Fundamentals of Data Selection

 

Introduction

After creating a table and populating it with records, you may want to see what you can do with data stored in it. One of the most commonly performed operations by the users of a database is to look for data or to isolate data that responds to a particular criterion. Looking for data that is conform to a criterion is referred to as querying. The result of retrieving data based on a criterion is called a query.

As a database developer, you perform queries by passing instructions to the database engine. This is done using some special reserved words. You can perform data selection using the Microsoft SQL Server Management Studio, a query window in Microsoft SQL Server Management Studio, a query window in Microsoft Visual Studio, a Windows application.

The Data in the Table Window

To visually analyze data in Microsoft Visual Studio, in the Server Explorer, you can right-click a table and click Show Table Data. By default, when you open a table, the Query Designer toolbar comes up also:

Query Designer Toolbar

Once the table is opened, on the main menu, you can click Query Designer. Alternatively, you can right-click anywhere on the table. In both cases

  1. On the menu that appears, position the mouse on Pane and click Diagram
  2. Once again, open the Pane menu and click Criteria
  3. Again, open the Pane menu and click SQL:

The Data in the Table Window

Alternatively, on the Query Designer toolbar, you can click the Show Diagram Pane button Show Diagram Pane, the Show Criteria Pane button Show Criteria Pane, and the Show SQL Pane button Show SQL Pane.

The Table window is divided in four sections:

  • Diagram: The top section is referred to as the Diagram window or the Diagram section.
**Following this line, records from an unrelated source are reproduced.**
import Mathlib

/-!
# `DependentTripleAtThree` — the homological shadow of a dependent triple: it obstructs only in type `(3;0,0,0)`, never for a homotopy sphere

Negative lane of crux `WeakReductionDescent.DependentTripleAtThree` (item stmt-SmoothPoincare4-17999,
route `route-SmoothPoincare4-WeakReductionDescent`), seat refuter-cdisprove-stmt-SmoothPoincare4-17999-0,
2026-08-17 (crux workfile `Cruxes/DependentTripleAtThree/Disproof.lean`, §2).  Small-model facts about
the LOAD-BEARING hypothesis `e : M ≃ₕ S⁴` of the crux; no statement here concludes a route item.

DICTIONARY (Feller–Klug–Schirmer–Zemke, arXiv:1711.04762, §2; Aranda–Zupan arXiv:2503.04607 p. 2
L27–29).  Let `(Σ₃; α, β, γ)` be a diagram of a genus-`3` GK-trisection with handlebodies
`H_α, H_β, H_γ`, and fix a symplectic basis `e₀,…,e₅` of `H₁(Σ₃; ℤ) ≅ ℤ⁶` (pairs `(e₀,e₁)`,
`(e₂,e₃)`, `(e₄,e₅)`), so that the intersection form is
`⟪u, v⟫ = (u₀v₁ − u₁v₀) + (u₂v₃ − u₃v₂) + (u₄v₅ − u₅v₄)`.  A curve bounding a disc in `H_α` has its
class in the Lagrangian `L_α = ker (H₁(Σ₃) → H₁(H_α))`, likewise `L_β`, `L_γ`; DISJOINT curves have
`⟪·,·⟫ = 0`; a NON-SEPARATING simple closed curve has NONZERO class; and for pairwise disjoint
simple closed curves "`Σ ∖ (a ∪ b ∪ c)` disconnected" (the crux's `¬ IsPreconnected (F \ (a ∪ b ∪ c))`)
is "`[a], [b], [c]` linearly dependent".  So a dependent triple of the crux casts the SHADOW

  `∃ a ∈ L_α, b ∈ L_β, c ∈ L_γ`, all `≠ 0`, pairwise `⟪·,·⟫ = 0`, `ℤ`-linearly dependent,

stated below over `Fin 6 → ℤ` with the three Lagrangians as explicit sets (no new definitions).

* `shadowTriple_false_threeCP2` — for the minimal `(3;0,0,0)` trisection of `#³ℂP²` (three copies of
  the genus-`1` diagram of `ℂP²`, slopes `0, ∞, 1`: `L_α = ⟨e₀,e₂,e₄⟩`, `L_β = ⟨e₁,e₃,e₅⟩`,
  `L_γ = ⟨e₀+e₁, e₂+e₃, e₄+e₅⟩`) the shadow does NOT exist: `⟪a, c⟫ = Σ a₂ᵢ c₂ᵢ`, and a relation
  `l a + m b + n c = 0` forces `n c₂ᵢ = −l a₂ᵢ`, whence `l · Σ a₂ᵢ² = 0`; every branch ends in
  `a = 0`, `b = 0` or `c = 0`.  This is the kernel-checked core of the refuters' finding that the
  crux WITHOUT its hypothesis `e : M ≃ₕ S⁴` is false in kind (`#³ℂP²` has trisection genus `3`,
  Chu–Tillmann `g ≥ χ − 2 + 3 rk π₁ = 3`, and its genus-`3` trisection admits no dependent triple;
  consistent with AZ25 Thm 1.4, which lists `#³ℂP²` among the manifolds a dependent triple ALLOWS
  but does not force one).  The passage curve ↦ class is not formalised in the tree, so the
  manifold-level `_false_without_e` stays a paper witness; its arithmetic is here.
* `shadowTriple_of_common_class` — NO such obstruction exists as soon as ONE pairwise Lagrangian
  intersection is nonzero: a common nonzero class `a ∈ L_α ∩ L_β` and two independent classes of
  `L_γ` give the shadow `(a, a, c)` with `c ∈ L_γ ∩ a^⟂` (AZ25 §7 case (1), "two curves parallel").
  For a `(3; k₀,k₁,k₂)` trisection `rk (L_α ∩ L_β)` is the `k` of the sector bounded by
  `H_α ∪ H_β` (`H₂(#ᵏ S¹×S²) = ℤᵏ`), so the shadow is unobstructed unless `k = (0,0,0)`, i.e.
  `χ = 5`: for a homotopy 4-sphere (`χ = 2`, `Σ kᵢ = 3`, tree theorem
  `gkTrisection_genus_eq_sum_of_homotopyEquiv_sphere`) homology can never refute the crux's
  conclusion, and any proof or disproof of it must be GEOMETRIC (disc sets), as AZ25 §7–8 is.
* `shadowTriple_sphere_threeOneOneOne` — the instance for the Lagrangians of the standard
  `(3;1,1,1)` trisection of `S⁴` (sum of the three unbalanced genus-`1` stabilisations:
  `L_α = ⟨e₀,e₃,e₄⟩`, `L_β = ⟨e₀,e₂,e₅⟩`, `L_γ = ⟨e₁,e₂,e₄⟩`, pairwise intersections of rank `1`,
  sum `ℤ⁶`).

Primitivity of the classes (automatic for simple closed curves) is not demanded: dropping it only
strengthens `shadowTriple_false_threeCP2`, and in `shadowTriple_of_common_class` one may divide `c`
by the gcd of its coefficients inside the pure subgroup `L_γ`.
-/

-- the registered namespace `Summit.SmoothPoincare4.SmoothPoincare4.Theorems` repeats a component
set_option linter.dupNamespace false

namespace Summit.SmoothPoincare4.SmoothPoincare4.Theorems.DependentTripleAtThree.Negative

/-- **No homological shadow of a dependent triple for the `(3;0,0,0)` trisection of `#³ℂP²`.**
With `L_α = {a | a₁ = a₃ = a₅ = 0}`, `L_β = {b | b₀ = b₂ = b₄ = 0}`,
`L_γ = {c | c₁ = c₀, c₃ = c₂, c₅ = c₄}` (slopes `0, ∞, 1` on each torus summand) there are no
nonzero `a ∈ L_α`, `b ∈ L_β`, `c ∈ L_γ`, pairwise orthogonal for the intersection form
`⟪u, v⟫ = (u₀v₁ − u₁v₀) + (u₂v₃ − u₃v₂) + (u₄v₅ − u₅v₄)`, that are `ℤ`-linearly dependent.
Hence the genus-`3` trisection of `#³ℂP²` admits no dependent triple, and the crux without
`e : M ≃ₕ S⁴` is false in kind. [folklore] -/
theorem shadowTriple_false_threeCP2 :
    ¬ ∃ a b c : Fin 6 → ℤ,
        (a 1 = 0 ∧ a 3 = 0 ∧ a 5 = 0) ∧ (b 0 = 0 ∧ b 2 = 0 ∧ b 4 = 0) ∧
        (c 1 = c 0 ∧ c 3 = c 2 ∧ c 5 = c 4) ∧ a ≠ 0 ∧ b ≠ 0 ∧ c ≠ 0 ∧
        a 0 * b 1 - a 1 * b 0 + (a 2 * b 3 - a 3 * b 2) + (a 4 * b 5 - a 5 * b 4) = 0 ∧
        b 0 * c 1 - b 1 * c 0 + (b 2 * c 3 - b 3 * c 2) + (b 4 * c 5 - b 5 * c 4) = 0 ∧
        a 0 * c 1 - a 1 * c 0 + (a 2 * c 3 - a 3 * c 2) + (a 4 * c 5 - a 5 * c 4) = 0 ∧
        ∃ l m n : ℤ, ¬ (l = 0 ∧ m = 0 ∧ n = 0) ∧ l • a + m • b + n • c = 0 := by
  rintro ⟨a, b, c, ⟨ha1, ha3, ha5⟩, ⟨hb0, hb2, hb4⟩, ⟨hc1, hc3, hc5⟩, ha, hb, hc, -, -, hac,
    l, m, n, hlmn, hrel⟩
  have h : ∀ i, l * a i + m * b i + n * c i = 0 := fun i => by
    simpa only [Pi.add_apply, Pi.smul_apply, smul_eq_mul, Pi.zero_apply] using congr_fun hrel i
  have h0 := h 0; have h1 := h 1; have h2 := h 2; have h3 := h 3; have h4 := h 4; have h5 := h 5
  rw [ha1, ha3, ha5, hc1, hc3, hc5] at hac
  rw [hb0] at h0; rw [hb2] at h2; rw [hb4] at h4
  rw [ha1, hc1] at h1; rw [ha3, hc3] at h3; rw [ha5, hc5] at h5
  have key : l * (a 0 ^ 2 + a 2 ^ 2 + a 4 ^ 2) = 0 := by
    linear_combination (a 0) * h0 + (a 2) * h2 + (a 4) * h4 - n * hac
  rcases mul_eq_zero.mp key with hl | hsq
  · subst hl
    by_cases hn : n = 0
    · subst hn
      have hm : m ≠ 0 := fun hm => hlmn ⟨rfl, hm, rfl⟩
      have hb1 : b 1 = 0 := (mul_eq_zero.mp (by linarith : m * b 1 = 0)).resolve_left hm
      have hb3 : b 3 = 0 := (mul_eq_zero.mp (by linarith : m * b 3 = 0)).resolve_left hm
      have hb5 : b 5 = 0 := (mul_eq_zero.mp (by linarith : m * b 5 = 0)).resolve_left hm
      exact hb (funext fun i => by fin_cases i <;> assumption)
    · have hc0 : c 0 = 0 := (mul_eq_zero.mp (by linarith : n * c 0 = 0)).resolve_left hn
      have hc2 : c 2 = 0 := (mul_eq_zero.mp (by linarith : n * c 2 = 0)).resolve_left hn
      have hc4 : c 4 = 0 := (mul_eq_zero.mp (by linarith : n * c 4 = 0)).resolve_left hn
      apply hc
      funext i
      fin_cases i
      · exact hc0
      · simpa [hc0] using hc1
      · exact hc2
      · simpa [hc2] using hc3
      · exact hc4
      · simpa [hc4] using hc5
  · have ha0 : a 0 = 0 := by nlinarith [sq_nonneg (a 0), sq_nonneg (a 2), sq_nonneg (a 4)]
    have ha2 : a 2 = 0 := by nlinarith [sq_nonneg (a 0), sq_nonneg (a 2), sq_nonneg (a 4)]
    have ha4 : a 4 = 0 := by nlinarith [sq_nonneg (a 0), sq_nonneg (a 2), sq_nonneg (a 4)]
    exact ha (funext fun i => by fin_cases i <;> assumption)

/-- **No homological obstruction once some `kᵢ ≥ 1`** (AZ25 §7 case (1)).  If `L_γ` is closed
under `ℤ`-linear combinations and contains two independent classes `x, y` (it has rank `3`), then
any nonzero class `a ∈ L_α ∩ L_β` (one exists iff the sector bounded by `H_α ∪ H_β ≅ #ᵏ S¹×S²`
has `k ≥ 1`) yields a shadow triple `(a, a, c)` with `c := ⟪a,y⟫ x − ⟪a,x⟫ y ∈ L_γ ∩ a^⟂`, or
`c := x` when `a ⟂ x, y` already.  By the symmetry of the three handlebodies the same holds for
any pair; for a homotopy 4-sphere `Σ kᵢ = 3`, so some pair always qualifies. [folklore] -/
theorem shadowTriple_of_common_class (Lα Lβ Lγ : Set (Fin 6 → ℤ))
    (hγ : ∀ x ∈ Lγ, ∀ y ∈ Lγ, ∀ s t : ℤ, s • x + t • y ∈ Lγ)
    {a : Fin 6 → ℤ} (haα : a ∈ Lα) (haβ : a ∈ Lβ) (ha : a ≠ 0)
    {x y : Fin 6 → ℤ} (hx : x ∈ Lγ) (hy : y ∈ Lγ)
    (hxy : ∀ s t : ℤ, s • x + t • y = 0 → s = 0 ∧ t = 0) :
    ∃ a' ∈ Lα, ∃ b ∈ Lβ, ∃ c ∈ Lγ, a' ≠ 0 ∧ b ≠ 0 ∧ c ≠ 0 ∧
      a' 0 * b 1 - a' 1 * b 0 + (a' 2 * b 3 - a' 3 * b 2) + (a' 4 * b 5 - a' 5 * b 4) = 0 ∧
      b 0 * c 1 - b 1 * c 0 + (b 2 * c 3 - b 3 * c 2) + (b 4 * c 5 - b 5 * c 4) = 0 ∧
      a' 0 * c 1 - a' 1 * c 0 + (a' 2 * c 3 - a' 3 * c 2) + (a' 4 * c 5 - a' 5 * c 4) = 0 ∧
      ∃ l m n : ℤ, ¬ (l = 0 ∧ m = 0 ∧ n = 0) ∧ l • a' + m • b + n • c = 0 := by
  have hself : a 0 * a 1 - a 1 * a 0 + (a 2 * a 3 - a 3 * a 2) + (a 4 * a 5 - a 5 * a 4) = 0 := by
    ring
  -- the two pairings `⟪a, x⟫`, `⟪a, y⟫`
  set p : ℤ := a 0 * x 1 - a 1 * x 0 + (a 2 * x 3 - a 3 * x 2) + (a 4 * x 5 - a 5 * x 4) with hp
  set q : ℤ := a 0 * y 1 - a 1 * y 0 + (a 2 * y 3 - a 3 * y 2) + (a 4 * y 5 - a 5 * y 4) with hq
  have hlin : ∀ s t : ℤ,
      a 0 * (s • x + t • y) 1 - a 1 * (s • x + t • y) 0 +
        (a 2 * (s • x + t • y) 3 - a 3 * (s • x + t • y) 2) +
        (a 4 * (s • x + t • y) 5 - a 5 * (s • x + t • y) 4) = s * p + t * q := fun s t => by
    simp only [hp, hq, Pi.add_apply, Pi.smul_apply, smul_eq_mul]; ring
  have hx0 : x ≠ 0 := by
    intro hx0
    exact one_ne_zero (hxy 1 0 (by simp [hx0])).1
  by_cases hzero : p = 0 ∧ q = 0
  · refine ⟨a, haα, a, haβ, x, hx, ha, ha, hx0, hself, ?_, ?_, 1, -1, 0, by simp, by simp⟩
    · simpa [hp] using hzero.1
    · simpa [hp] using hzero.1
  · set c : Fin 6 → ℤ := q • x + (-p) • y with hc_def
    have hc : c ∈ Lγ := hγ x hx y hy _ _
    have hc0 : c ≠ 0 := by
      intro h0
      obtain ⟨h1, h2⟩ := hxy _ _ h0
      exact hzero ⟨neg_eq_zero.mp h2, h1⟩
    have hac : a 0 * c 1 - a 1 * c 0 + (a 2 * c 3 - a 3 * c 2) + (a 4 * c 5 - a 5 * c 4) = 0 := by
      rw [hc_def, hlin]; ring
    exact ⟨a, haα, a, haβ, c, hc, ha, ha, hc0, hself, hac, hac, 1, -1, 0, by simp, by simp⟩

/-- **The instance for the standard `(3;1,1,1)` trisection of `S⁴`** (sum of the three
unbalanced genus-`1` stabilisations: on the first torus `α ∥ β`, on the second `β ∥ γ`, on the
third `γ ∥ α`): `L_α = {a | a₁ = a₂ = a₅ = 0}`, `L_β = {b | b₁ = b₃ = b₄ = 0}`,
`L_γ = {c | c₀ = c₃ = c₅ = 0}` (pairwise intersections of rank `1`, sum `ℤ⁶`); the shadow triple
produced is `(e₀, e₀, −e₂)` (the `α = β` curve of the first torus twice, the `β = γ` curve of the
second).  Homology does not object to a dependent triple in the algebraic type of a
homotopy sphere. [folklore] -/
theorem shadowTriple_sphere_threeOneOneOne :
    ∃ a ∈ {a : Fin 6 → ℤ | a 1 = 0 ∧ a 2 = 0 ∧ a 5 = 0},
      ∃ b ∈ {b : Fin 6 → ℤ | b 1 = 0 ∧ b 3 = 0 ∧ b 4 = 0},
        ∃ c ∈ {c : Fin 6 → ℤ | c 0 = 0 ∧ c 3 = 0 ∧ c 5 = 0}, a ≠ 0 ∧ b ≠ 0 ∧ c ≠ 0 ∧
          a 0 * b 1 - a 1 * b 0 + (a 2 * b 3 - a 3 * b 2) + (a 4 * b 5 - a 5 * b 4) = 0 ∧
          b 0 * c 1 - b 1 * c 0 + (b 2 * c 3 - b 3 * c 2) + (b 4 * c 5 - b 5 * c 4) = 0 ∧
          a 0 * c 1 - a 1 * c 0 + (a 2 * c 3 - a 3 * c 2) + (a 4 * c 5 - a 5 * c 4) = 0 ∧
          ∃ l m n : ℤ, ¬ (l = 0 ∧ m = 0 ∧ n = 0) ∧ l • a + m • b + n • c = 0 := by
  refine shadowTriple_of_common_class _ _ _ ?_ (a := Pi.single 0 1) (by simp) (by simp)
    (fun h => by simpa using congr_fun h 0) (x := Pi.single 1 1) (y := Pi.single 2 1)
    (by simp) (by simp) ?_
  · rintro x ⟨hx0, hx3, hx5⟩ y ⟨hy0, hy3, hy5⟩ s t
    refine ⟨?_, ?_, ?_⟩ <;> simp [*]
  · intro s t h
    have h1 := congr_fun h 1
    have h2 := congr_fun h 2
    simp at h1 h2
    exact ⟨h1, h2⟩

end Summit.SmoothPoincare4.SmoothPoincare4.Theorems.DependentTripleAtThree.Negative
It displays the table(s) that contain(s) the columns you want to query. Each column displays a check box on its left and the name of the column on the right. The first item of the list has a name made of an asterisk and the (All Columns) expression.
    If the list of items is too long for the allocated rectangle to display, the table would be equipped with a vertical scroll bar.
  • Criteria: Under the table, the second section is called Criteria. It displays a list of columns used to visually build the SQL statement.
  • SQL: The third section from top, called SQL, displays the SQL statement that results from selections in the Diagram and/ or the Criteria sections
  • Results: The bottom section, called Results, displays the result produced by the SQL statement when it is executed

If you do not want a particular section or you want to hide some sections, you can right-click anywhere in the table, position the mouse on Pane and click the name of the section. To hide any section, you can right-click anywhere in the window, position the mouse on Show Panes and click one of the selections:

Using Panes

When a section is displaying, its menu option is surrounded.

Column Selection

A SQL statement is primarily built by selecting one or more columns whose data you want to view. To select a column, in the Diagram section of the Table window, you can click the check box on the left side of the name:

Column Selection

After clicking the check box of a column, it becomes selected in the Criteria section also and its name appears in the SQL section. Another technique used to select a column consists of clicking a box under the Column header of the Criteria section. This would reveal that it is a combo box. You can then click the arrow of the combo box to display the list and select a column from that list:

Selecting a Column

In the Criteria section, if you click a combo box that already contains a column but select another, the previous one would be replaced by the new one. Also, after selecting a column in the Criteria section, its check box becomes selected in the Diagram section and its name gets added to the SQL expression. If you know the name of a column that you want to add, which you can see in the Diagram section, you can directly enter it in the SQL statement.

Any of the above three techniques allows you to select one or more columns to build the desired SQL statement.

SQL Statement Execution

After creating a SQL statement, you can view its result, which you can get by executing the statement. To do this, you can right-click anywhere in the Table window and click Execute SQL. Alternatively, on the Query Designer toolbar, you can click the Execute SQL button Execute.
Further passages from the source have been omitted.